Guthrie, who would have turned 100 this week, wrote "This Land" as a response to Irving Berlin's "God Bless America," a song he felt was overly patriotic and not directed at ordinary Americans like himself.
"He listened to the lyrics and thought that it didn't really address his people — the Okies — and what was happening in their world. So as a response, he wrote a song called 'God Blessed America' in 1940," Smithsonian Folkways archivist Jeff Place says. "And then it morphed a bit and changed."
The original version of "God Blessed America" included verses like:
As I went walking I saw a sign there
And on the sign it said "No Trespassing."
But on the other side it didn't say nothing,
That side was made for you and me.
"This Land" was later popularized by Pete Seeger, who was putting together a series of church and children's concerts around the country.
"Whenever he appeared, he played Woody Guthrie songs," says Ed Cray, who wrote the Guthrie biography Ramblin' Man. "And Pete introduced this song to most of the people who heard it."
"This Land" might be one of Guthrie's best-known songs, but it wasn't his only hit. Over the course of his career, he wrote hundreds of political songs, children's tunes and ballads, including "Pastures of Plenty" and "Pretty Boy Floyd." His music has been sung by and influenced generations of musicians, including Bruce Springsteen, John Mellencamp and Billy Bragg.
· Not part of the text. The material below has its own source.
end Summit.QuantumFields.YangMills.Theorems.EguchiKawaiDirectionLadder.SpectralWindow

end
On Thursday's Fresh Air, Cray and Place, who co-produced the new box set Woody at 100, join Terry Gross for a conversation about the famous folk singer.
Interview Highlights
On Guthrie's importance in American music
Jeff Place: "When I started working at the Smithsonian 25 years ago, I started working with his actual materials — his lyric sheets and the actual audio. And the more I listened, the more I was impressed by the amount of stuff that he created and how good it was. He became the image of what later on Bob Dylan and singer-songwriters [used] — the great forefather of that kind of sound."
Ed Cray: "There was this sense of patriotism, of optimism throughout his songs... his love of country is incredibly song. Those are the characteristics Woody imbued in his songs. I would argue that those are lasting characteristics."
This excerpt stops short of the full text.